** Opening MATERIAL FOR THE TASK block **
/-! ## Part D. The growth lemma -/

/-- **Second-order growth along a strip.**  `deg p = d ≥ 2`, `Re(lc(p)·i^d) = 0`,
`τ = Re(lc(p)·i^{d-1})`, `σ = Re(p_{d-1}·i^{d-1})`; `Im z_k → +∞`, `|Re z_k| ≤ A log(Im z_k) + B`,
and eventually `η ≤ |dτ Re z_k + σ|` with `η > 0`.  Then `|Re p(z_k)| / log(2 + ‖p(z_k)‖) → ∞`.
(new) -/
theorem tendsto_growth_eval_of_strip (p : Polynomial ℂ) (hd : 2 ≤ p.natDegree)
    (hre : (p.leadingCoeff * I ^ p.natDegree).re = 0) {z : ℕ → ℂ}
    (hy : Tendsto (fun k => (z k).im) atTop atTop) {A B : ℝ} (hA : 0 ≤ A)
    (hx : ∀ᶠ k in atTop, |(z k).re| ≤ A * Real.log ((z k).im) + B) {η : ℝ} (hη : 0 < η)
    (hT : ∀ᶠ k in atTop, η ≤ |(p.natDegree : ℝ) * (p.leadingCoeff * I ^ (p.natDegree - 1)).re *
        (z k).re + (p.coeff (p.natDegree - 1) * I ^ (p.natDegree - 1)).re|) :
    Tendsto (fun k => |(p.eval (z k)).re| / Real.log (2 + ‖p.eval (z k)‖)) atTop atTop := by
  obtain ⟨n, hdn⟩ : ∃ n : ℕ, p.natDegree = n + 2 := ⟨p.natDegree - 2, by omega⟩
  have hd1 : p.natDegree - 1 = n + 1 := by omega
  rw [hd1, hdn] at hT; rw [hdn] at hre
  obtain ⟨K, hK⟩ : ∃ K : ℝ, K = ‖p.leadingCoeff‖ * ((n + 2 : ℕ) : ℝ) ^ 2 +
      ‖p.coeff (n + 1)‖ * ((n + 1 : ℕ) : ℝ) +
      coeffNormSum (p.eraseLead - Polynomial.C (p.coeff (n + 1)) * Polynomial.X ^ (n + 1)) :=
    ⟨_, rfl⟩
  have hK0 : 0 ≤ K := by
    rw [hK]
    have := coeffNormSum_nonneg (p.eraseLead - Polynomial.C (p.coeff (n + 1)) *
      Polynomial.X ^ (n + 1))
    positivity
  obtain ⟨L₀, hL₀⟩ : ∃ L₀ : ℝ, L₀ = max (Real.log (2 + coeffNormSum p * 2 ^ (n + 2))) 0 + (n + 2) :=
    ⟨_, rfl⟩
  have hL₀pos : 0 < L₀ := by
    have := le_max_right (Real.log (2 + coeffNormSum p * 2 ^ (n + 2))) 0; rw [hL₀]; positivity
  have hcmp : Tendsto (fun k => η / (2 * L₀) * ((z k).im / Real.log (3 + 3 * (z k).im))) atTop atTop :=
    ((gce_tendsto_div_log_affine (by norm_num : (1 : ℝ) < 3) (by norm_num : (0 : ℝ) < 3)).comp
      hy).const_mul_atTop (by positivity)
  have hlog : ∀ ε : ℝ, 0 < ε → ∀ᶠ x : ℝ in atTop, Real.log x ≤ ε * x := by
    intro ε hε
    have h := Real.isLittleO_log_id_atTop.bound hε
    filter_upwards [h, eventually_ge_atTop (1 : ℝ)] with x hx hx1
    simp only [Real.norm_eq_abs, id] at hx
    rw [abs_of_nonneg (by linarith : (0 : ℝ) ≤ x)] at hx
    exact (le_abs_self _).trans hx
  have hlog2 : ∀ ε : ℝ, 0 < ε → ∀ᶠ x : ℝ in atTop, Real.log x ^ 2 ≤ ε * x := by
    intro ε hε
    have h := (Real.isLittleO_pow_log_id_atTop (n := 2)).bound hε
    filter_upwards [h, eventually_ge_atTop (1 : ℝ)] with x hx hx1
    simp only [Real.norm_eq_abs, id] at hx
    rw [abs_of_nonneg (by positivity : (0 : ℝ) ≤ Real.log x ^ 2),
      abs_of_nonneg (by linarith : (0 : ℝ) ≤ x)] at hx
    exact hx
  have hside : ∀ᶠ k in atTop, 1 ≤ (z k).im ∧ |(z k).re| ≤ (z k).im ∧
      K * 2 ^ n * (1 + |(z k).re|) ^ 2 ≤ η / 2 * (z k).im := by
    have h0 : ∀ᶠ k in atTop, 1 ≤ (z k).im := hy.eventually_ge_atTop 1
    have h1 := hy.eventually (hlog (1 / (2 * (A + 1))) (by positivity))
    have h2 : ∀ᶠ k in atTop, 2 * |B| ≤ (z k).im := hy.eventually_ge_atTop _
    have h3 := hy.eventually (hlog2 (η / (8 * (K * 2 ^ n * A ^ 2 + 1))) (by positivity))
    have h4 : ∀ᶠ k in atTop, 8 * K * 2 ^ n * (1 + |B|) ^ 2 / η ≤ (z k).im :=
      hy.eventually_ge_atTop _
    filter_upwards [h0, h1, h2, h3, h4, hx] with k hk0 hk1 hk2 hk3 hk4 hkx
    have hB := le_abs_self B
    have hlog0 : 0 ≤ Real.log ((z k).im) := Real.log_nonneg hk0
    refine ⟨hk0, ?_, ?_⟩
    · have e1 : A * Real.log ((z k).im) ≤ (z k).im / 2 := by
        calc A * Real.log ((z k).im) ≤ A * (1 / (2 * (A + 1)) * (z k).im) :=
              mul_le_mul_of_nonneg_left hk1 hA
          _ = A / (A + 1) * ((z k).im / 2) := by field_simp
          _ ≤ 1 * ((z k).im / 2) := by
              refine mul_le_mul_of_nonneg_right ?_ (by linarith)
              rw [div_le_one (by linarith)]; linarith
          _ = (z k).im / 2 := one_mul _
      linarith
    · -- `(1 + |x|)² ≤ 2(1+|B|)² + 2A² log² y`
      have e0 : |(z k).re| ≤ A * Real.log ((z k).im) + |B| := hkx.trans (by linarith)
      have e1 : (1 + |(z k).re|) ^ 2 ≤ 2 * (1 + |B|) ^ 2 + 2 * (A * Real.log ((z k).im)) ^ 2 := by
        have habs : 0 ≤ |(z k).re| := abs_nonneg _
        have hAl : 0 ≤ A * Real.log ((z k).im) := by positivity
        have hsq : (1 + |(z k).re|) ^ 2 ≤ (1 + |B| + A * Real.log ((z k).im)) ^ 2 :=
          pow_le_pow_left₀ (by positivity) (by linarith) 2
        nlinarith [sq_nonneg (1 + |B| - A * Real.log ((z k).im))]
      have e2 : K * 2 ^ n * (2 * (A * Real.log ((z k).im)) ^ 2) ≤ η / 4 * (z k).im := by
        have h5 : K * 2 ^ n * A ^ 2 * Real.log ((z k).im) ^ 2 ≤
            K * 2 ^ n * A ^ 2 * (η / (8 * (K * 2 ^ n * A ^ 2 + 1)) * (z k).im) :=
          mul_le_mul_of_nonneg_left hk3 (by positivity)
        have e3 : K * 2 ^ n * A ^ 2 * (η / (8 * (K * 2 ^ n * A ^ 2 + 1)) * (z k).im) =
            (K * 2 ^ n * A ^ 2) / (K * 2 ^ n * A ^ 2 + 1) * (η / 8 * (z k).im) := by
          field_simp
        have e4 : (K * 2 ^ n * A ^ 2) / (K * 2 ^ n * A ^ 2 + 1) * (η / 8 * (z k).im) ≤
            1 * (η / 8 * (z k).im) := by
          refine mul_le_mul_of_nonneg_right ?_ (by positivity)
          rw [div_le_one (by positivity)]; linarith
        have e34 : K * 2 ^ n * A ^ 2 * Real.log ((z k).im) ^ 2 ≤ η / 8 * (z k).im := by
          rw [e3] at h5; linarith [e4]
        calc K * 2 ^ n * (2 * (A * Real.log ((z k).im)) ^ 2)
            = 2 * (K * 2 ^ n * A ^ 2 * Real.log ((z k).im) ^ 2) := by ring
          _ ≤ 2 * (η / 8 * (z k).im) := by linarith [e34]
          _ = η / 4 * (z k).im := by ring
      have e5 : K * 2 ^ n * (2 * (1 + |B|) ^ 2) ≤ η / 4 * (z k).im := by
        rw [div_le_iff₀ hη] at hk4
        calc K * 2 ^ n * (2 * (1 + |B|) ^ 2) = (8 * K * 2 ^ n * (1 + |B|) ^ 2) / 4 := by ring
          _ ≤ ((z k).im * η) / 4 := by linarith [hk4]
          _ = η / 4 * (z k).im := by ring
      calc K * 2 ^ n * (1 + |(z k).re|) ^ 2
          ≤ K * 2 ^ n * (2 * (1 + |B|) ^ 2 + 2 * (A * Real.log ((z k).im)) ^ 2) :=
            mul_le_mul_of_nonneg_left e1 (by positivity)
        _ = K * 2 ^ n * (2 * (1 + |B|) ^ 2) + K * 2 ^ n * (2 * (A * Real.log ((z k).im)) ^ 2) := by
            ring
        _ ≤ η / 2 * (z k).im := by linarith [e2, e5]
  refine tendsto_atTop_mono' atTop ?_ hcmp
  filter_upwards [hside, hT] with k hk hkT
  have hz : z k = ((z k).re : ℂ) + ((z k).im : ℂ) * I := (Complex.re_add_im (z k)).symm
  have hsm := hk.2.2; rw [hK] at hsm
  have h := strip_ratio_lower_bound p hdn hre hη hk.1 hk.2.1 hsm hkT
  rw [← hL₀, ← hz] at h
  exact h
** Closing MATERIAL FOR THE TASK block **
WHAT IS REQUIRED :: Of the lines above, count those containing the word "exact", and give the number by itself.

TASK RESULT :: 3